Several useful parameters contribute to fluidization in the turbulent regime in accordance with the process of the present invention. When employing a ZSM-5 type zeolite catalyst in fine powder form, such a catalyst should comprise the zeolite suitably bound or impregnated on a suitable support with a solid density (weight of a representative individual particle divided by its apparent "outside" volume) in the range from 0.6-2 g/cc, preferably 0.9-1.6 g/cc. The catalyst particles can be in a wide range of particle sizes up to about 250 microns, with an average particle size between about 20 and 100 microns, preferably in the range of 10-150 microns and with the average particle size between 40 and 80 microns. When these solid particles are placed in a fluidized bed where the superficial fluid velocity is 0.3-2 m/sec, operation in the turbulent regime is obtained. The velocity specified here is for an operation at a total reactor pressure of about 0 to 30 psig (100 to 300 kPa). Those skilled in the art will appreciate that at higher pressures, a lower gas velocity may be employed to ensure operation in the turbulent fluidization regime. The reactor can assume any technically feasible configuration, but several important criteria should be considered. The bed of catalyst in the reactor can be at least about 5-20 meters in height. Fine particles may be included in the bed, especially due to attrition, and the fines may be entrained in the product gas stream. A typical turbulent bed may have a catalyst carryover rate up to about 1.5 times the reaction zone inventory per hour. If the fraction of fines becomes large, a portion of the carryover can be removed from the system and replaced by larger particles. It is feasible to have a fine particle separator, such as a cyclone and/or filter means, disposed within or outside the reactor shell to recover catalyst carryover and return this fraction continuously to the bottom of the reaction zone for recirculation at a rate of about one catalyst inventory per hour. Optionally, fine particles carried from the reactor vessel entrained with effluent gas can be recovered by a high operating temperature sintered metal filter.

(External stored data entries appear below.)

import Summits.BirchSwinnertonDyer.Rank1Residual.P2.KrizLiThirteenTwentyThree
import HarnessLib

/-!
# Cell `bsd-print-cf2` (D-0131 (2) PRINT TIER, leaf CornerF @ `p = 2`), typer ty2 — the (★)-CERTIFIED
# Kriz–Li base `4563a1` (`j = 0`, good at `2`, `K = ℚ(√−23)`) in the SETTING of Kriz–Li 2019 Thm 5.1 (2),
# every kernel-checkable hypothesis DISCHARGED (its class-mate `4563b1` is p3's `KrizLiCubeSumThirteenCurve`)

HONEST FRAMING. Sequel of `P2/KrizLiThirteenTwentyThree.lean` (same framing, same dictionary; the
shared lemmas `factorization_conductorNorm_cubicA₃_eq_two`, `eq_three_pow_mul_pow_of_dvd` live there)
for the base `4563a1 = E₉₂₈₂₃ : y² + y = x³ + 92823` of conductor `4563 = 3³·13²` (the OTHER optimal
curve of that conductor with a certified (★), `4563b1 = E₄₂` — the class of the Sylvester cube-sum curve
`x³ + y³ = 13` — is prover p3's `P2/KrizLiCubeSumThirteenCurve.lean`, not repeated here), of analytic rank
one, good at `2`, with (★) CERTIFIED (not printed) at `K = ℚ(√−23)` by the cell's lit seat (dossier §14.4,
kit j282459; exact certificate §14.8, kit j286962). DISCHARGED IN THE KERNEL: global
minimality, `N ∣ 4563` hence `N < 5000`, `ord₁₃ N = 2` hence `N = 3ᵏ·13²` and the sign clause for
`d > 0`, `d ≡ 1 (mod 12)`, `13 ∤ d`, a rational point of infinite order, the Heegner hypothesis
K-generically (`(d_K/3) = (d_K/13) = 1`) and at `d_K = −23`, the prime support of `2N`, the decidable
form of "`a_ℓ` odd"; `E(ℚ)[2] = 0`, `c₂ = 1` and Kriz–Li's local clause are the generic
`twoTorsion_cubicA₃` / `krizLi_loc_cubicA₃`. No named fact; nothing beyond kernel theorems about one
explicit curve; the leaf is OPEN AS A CLASS; (★) stays the consumer's displayed binder
(`P2.HasKrizLiStarDatum curve4563a1 K`, p3's `KrizLiSmallCMBase`).

References: [KrizLi2019] Thm 5.1 (2) = arXiv:1606.03172 Thm 1.12, Def 4.1, Thm 4.3, Rem. 6.3;
[Cremona1997] Table 1 (4563a1); [SilvermanAEC2009] VII.1 Rem 1.1, VII.3.4, VII.5.1, VIII.6.7;
[Silverman1994] IV.10.2, IV.10.4, IV.11.1; [Marcus1977] Ch. 3 Thm 25; [CreutzMiller2012] Thm 1.1;
cell dossier §14.4.
-/

noncomputable section

open scoped Classical

open WeierstrassCurve NumberField Literature.NumberTheory.EllipticCurves
  Literature.NumberTheory.EllipticCurves.Rank1Residual
  Literature.NumberTheory.EllipticCurves.ModularForms
  Summit.BirchSwinnertonDyer.Rank1Residual

set_option autoImplicit false

namespace Summit.BirchSwinnertonDyer.Rank1Residual.P2

open Summit.BirchSwinnertonDyer.BirchSwinnertonDyer.Theorems.ConductorBoundOfBadPrimes
  Literature.NumberTheory.EllipticCurves.Rank1Residual.X11RankOneCertificates IsDedekindDomain

/-! ## §1 `4563a1 = E₉₂₈₂₃ : y² + y = x³ + 92823` (`N = 4563 = 3³·13²`) -/

/-- **Cremona's `4563a1 = [0,0,1,0,92823]`** (`Δ = −27·13^10`; generator `(129, 1496)`; rank `1`;
(★) certified at `K = ℚ(√−23)`, cell dossier §14.4 — NOT printed).
[cite: Cremona1997, Table 1 (curve 4563a1)] -/
abbrev curve4563a1 : WeierstrassCurve ℚ := cubicA₃ 92823

/-- **`4563a1` is globally minimal** (`|Δ| = 3³·13^10`, exponents `< 12`). [cite: SilvermanAEC2009, VII.1 Remark 1.1] -/
instance isGloballyMinimal_curve4563a1 : curve4563a1.IsGloballyMinimal :=
  X11b.isGloballyMinimal_of_krausCriterion_support 0 0 1 0 92823 [(3, 3, 3), (13, 2, 10)]
    (by intro t ht; simp only [List.mem_cons, List.not_mem_nil, or_false] at ht; rcases ht with rfl | rfl <;> norm_num)
    (by decide +kernel) (by decide +kernel)

/-- **`N(4563a1) ∣ 4563 = 3³·13²`** (Ogg: `f₃ ≤ ord₃ Δ = 3`; `f_13 ≤ 2`). [cite: Silverman1994, IV.10.4 and IV.11.1] -/
theorem conductorNorm_curve4563a1_dvd : curve4563a1.conductorNorm ℤ ∣ 4563 :=
  conductorNorm_dvd_of_localBounds 0 0 1 0 92823 curve4563a1 rfl [(3, 3), (13, 10)]
    (by intro t ht; simp only [List.mem_cons, List.not_mem_nil, or_false] at ht; rcases ht with rfl | rfl <;> norm_num)
    (by decide +kernel) (by norm_num) (by decide +kernel)

/-- `N(4563a1) < 5000` (Creutz–Miller's range). [folklore] -/
theorem conductorNorm_curve4563a1_lt : curve4563a1.conductorNorm ℤ < 5000 :=
  lt_of_le_of_lt (Nat.le_of_dvd (by norm_num) conductorNorm_curve4563a1_dvd) (by norm_num)

/-- `N(4563a1) ≠ 0`. [folklore] -/
instance neZero_conductorNorm_curve4563a1 : NeZero (curve4563a1.conductorNorm ℤ) :=
  ⟨(curve4563a1.conductorNorm_pos_holds).ne'⟩

/-- **`ord_13 N(4563a1) = 2`** (additive at `13`: `13^10 ∥ Δ`, `c₄ = 0`). [cite: SilvermanATAEC1994, Thm. IV.10.2] -/
theorem factorization_conductorNorm_curve4563a1_q : (curve4563a1.conductorNorm ℤ).factorization 13 = 2 :=
  factorization_conductorNorm_cubicA₃_eq_two 92823 (by norm_num) (by norm_num) (n := 10) (by norm_num) (by norm_num)
    (by rw [cubicA₃Int_Δ]; norm_num) (by rw [cubicA₃Int_Δ]; norm_num)

/-- **`N(4563a1) = 3ᵏ · 13²`** for some `k` (Cremona: `k = 3`, not needed). [cite: Cremona1997, Table 1 (4563a1)] -/
theorem conductorNorm_curve4563a1_eq : ∃ k, curve4563a1.conductorNorm ℤ = 3 ^ k * 13 ^ 2 :=
  eq_three_pow_mul_pow_of_dvd (i := 3) (by norm_num) (by norm_num) (by simpa using conductorNorm_curve4563a1_dvd)
    factorization_conductorNorm_curve4563a1_q

/-- A prime `ℓ ∉ {2, 3, 13}` does not divide `2N(4563a1)`. [folklore] -/
theorem not_dvd_two_mul_conductorNorm_curve4563a1 {ℓ : ℕ} (hℓ : ℓ.Prime) (h2 : ℓ ≠ 2) (h3 : ℓ ≠ 3)
    (hq : ℓ ≠ 13) : ¬ ℓ ∣ 2 * curve4563a1.conductorNorm ℤ := by
  intro h
  have h' : ℓ ∣ 2 * (3 ^ 3 * 13 ^ 2) := h.trans (mul_dvd_mul_left 2 (by simpa using conductorNorm_curve4563a1_dvd))
  rcases (Nat.Prime.dvd_mul hℓ).mp h' with h | h
  · exact h2 ((Nat.prime_dvd_prime_iff_eq hℓ Nat.prime_two).mp h)
  · rcases (Nat.Prime.dvd_mul hℓ).mp h with h | h
    · exact h3 ((Nat.prime_dvd_prime_iff_eq hℓ Nat.prime_three).mp (hℓ.dvd_of_dvd_pow h))
    · exact hq ((Nat.prime_dvd_prime_iff_eq hℓ (by norm_num)).mp (hℓ.dvd_of_dvd_pow h))

/-- **`1 ≤ rank_ℤ 4563a1(ℚ)` IN THE KERNEL**: `2·(129, 1496)` has `x = 181129287 / 8958049` with
the odd prime `41 ∣ 8958049`. [cite: SilvermanAEC2009, VII.3.4 and Thm. VIII.6.7] [cite: Cremona1997, Table 1 (4563a1: r = 1)] -/
theorem one_le_mordellWeilRank_curve4563a1 : 1 ≤ curve4563a1.mordellWeilRank := by
  haveI : Fact (Nat.Prime 41) := ⟨by norm_num⟩
  exact one_le_mordellWeilRank_of_dvd_den curve4563a1 41 (by norm_num) (x := 181129287 / 8958049)
    (y := 8511191690853 / 26811440657)
    (WeierstrassCurve.Affine.equation_iff_nonsingular.mp (by
      rw [WeierstrassCurve.Affine.equation_iff]; norm_num [cubicA₃]))
    (by norm_num)

/-- **The Heegner hypothesis for `N(4563a1)` in ANY quadratic `K` with `(d_K/3) = (d_K/13) = 1`** (the
primes of `N ∣ 3³·13²` split in `K`). [cite: KrizLi2019, Thm. 5.1 hypothesis "K satisfies the Heegner hypothesis for N"] -/
theorem satisfiesHeegnerHypothesis_curve4563a1 {K : Type} [Field K] [NumberField K]
    (h2 : Module.finrank ℚ K = 2) (h3 : jacobiSym (NumberField.discr K) 3 = 1)
    (hq : jacobiSym (NumberField.discr K) 13 = 1) : SatisfiesHeegnerHypothesis (curve4563a1.conductorNorm ℤ) K := by
  refine satisfiesHeegnerHypothesis_of_dvd h2 conductorNorm_curve4563a1_dvd (fun q hq' hqB _ => ?_)
    (fun h => absurd h (by norm_num))
  have h' : q ∣ 3 ^ 3 * 13 ^ 2 := by simpa using hqB
  rcases (Nat.Prime.dvd_mul hq').mp h' with h | h
  · rw [(Nat.prime_dvd_prime_iff_eq hq' Nat.prime_three).mp (hq'.dvd_of_dvd_pow h)]; exact h3
  · rw [(Nat.prime_dvd_prime_iff_eq hq' (by norm_num)).mp (hq'.dvd_of_dvd_pow h)]; exact hq

/-- **`a_ℓ(4563a1)` odd `⟺` an even number of cube roots of `-5940688 = −16·371293` in `𝔽_ℓ`** (`ℓ ∉ {2,3,13}`).
[cite: KrizLi2019, Def. 4.1 ("Frob_ℓ of order 3", a_ℓ odd)] -/
theorem odd_frobeniusTrace_curve4563a1_iff {ℓ : ℕ} [NeZero ℓ] (hℓ : ℓ.Prime) (h2 : ℓ ≠ 2) (h3 : ℓ ≠ 3)
    (hq : ℓ ≠ 13) : Odd (curve4563a1.frobeniusTrace ℓ) ↔
      Even ((Finset.univ.filter fun x : ZMod ℓ => x ^ 3 = -5940688).card) := by
  have ha : ¬ (ℓ : ℤ) ∣ 4 * 92823 + 1 := by
    intro h
    have h' : (ℓ : ℤ) ∣ 13 ^ 5 := by norm_num at h ⊢; exact h
    exact hq ((Nat.prime_dvd_prime_iff_eq hℓ (by norm_num)).mp
      (Int.natCast_dvd_natCast.mp (by exact_mod_cast (Nat.prime_iff_prime_int.mp hℓ).dvd_of_dvd_pow h')))
  have e : (-(16 * (4 * ((92823 : ℤ) : ZMod ℓ) + 1)) : ZMod ℓ) = -5940688 := by push_cast; norm_num
  rw [odd_frobeniusTrace_cubicA₃_iff 92823 hℓ h2 h3 ha, e]

/-- **The sign clause `χ_d(−N) = 1` for `4563a1`** for positive `d ≡ 1 (mod 12)` prime to `13`
(`N = 3ᵏ·13²`). [cite: KrizLi2019, Thm. 5.1 (2) condition "χ_d(−N) = 1"] -/
theorem sign_mul_jacobiSym_conductorNorm_curve4563a1 {d : ℤ} (hd0 : 0 < d) (hd12 : d % 12 = 1)
    (hq : ¬ (13 : ℤ) ∣ d) : Int.sign d * jacobiSym (curve4563a1.conductorNorm ℤ) d.natAbs = 1 := by
  obtain ⟨k, hk⟩ := conductorNorm_curve4563a1_eq
  refine sign_mul_jacobiSym_eq_one_of_eq_pow_mul_sq hk hd0 hd12 ?_
  exact (Nat.Prime.coprime_iff_not_dvd (by norm_num : Nat.Prime 13)).mpr
    (fun h => hq (by exact_mod_cast Int.ofNat_dvd_left.mpr h))

/-! ## §K The certified Heegner field `ℚ(√−23)` for `4563a1` (`sqrtField (−23)` facts are p3's, `KrizLiTwoFortyThreeCurve`) -/

/-- **Heegner hypothesis for `(4563a1, K)`, `d_K = −23`**: `(−23/3) = (−23/13) = 1`.
[cite: KrizLi2019, Thm. 5.1 hypothesis "K satisfies the Heegner hypothesis for N"] [cite: Marcus1977, Ch. 3 Thm. 25] -/
theorem satisfiesHeegnerHypothesis_curve4563a1_of_discr_eq {K : Type} [Field K] [NumberField K]
    (h2 : Module.finrank ℚ K = 2) (hdK : NumberField.discr K = -23) :
    SatisfiesHeegnerHypothesis (curve4563a1.conductorNorm ℤ) K :=
  satisfiesHeegnerHypothesis_curve4563a1 h2 (by rw [hdK]; norm_num) (by rw [hdK]; norm_num)

end Summit.BirchSwinnertonDyer.Rank1Residual.P2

A typical reactor unit employs a temperature-controlled catalyst zone with indirect heat exchange and/or adjustable gas quench, whereby the reaction temperature can be carefully controlled within an operating range of about 500° to 900° F. (204° to 482° C.), preferably at average reactor temperature of 600° to 800° F. (316° to 427° C.). The reaction temperature can be in part controlled by exchanging hot reactor effluent with feedstock and/or recycle streams. Optional heat exchangers may recover heat from the effluent stream prior to fractionation. Part or all of the reaction heat can be removed from the reactor by using cold feed, whereby reactor temperature can be controlled by adjusting feed temperature. The reactor is operated at moderate pressure of about 50 to 500 psig (445 to 3550 kPa), preferably 100 to 250 psig (790 to 1825 kPa). The weight hourly space velocity (WHSV), based on olefins in the fresh feedstock is about 0.1-5 WHSV and the weight hourly space velocity (WHSV) based on total hydrocarbons is 0.1 to 10.0 WHSV.
Typical product fractionation systems that can be used are described in U.S. Pat. No. 4,456,779 and U.S. Pat. No. 4,504,693 (Owen et al).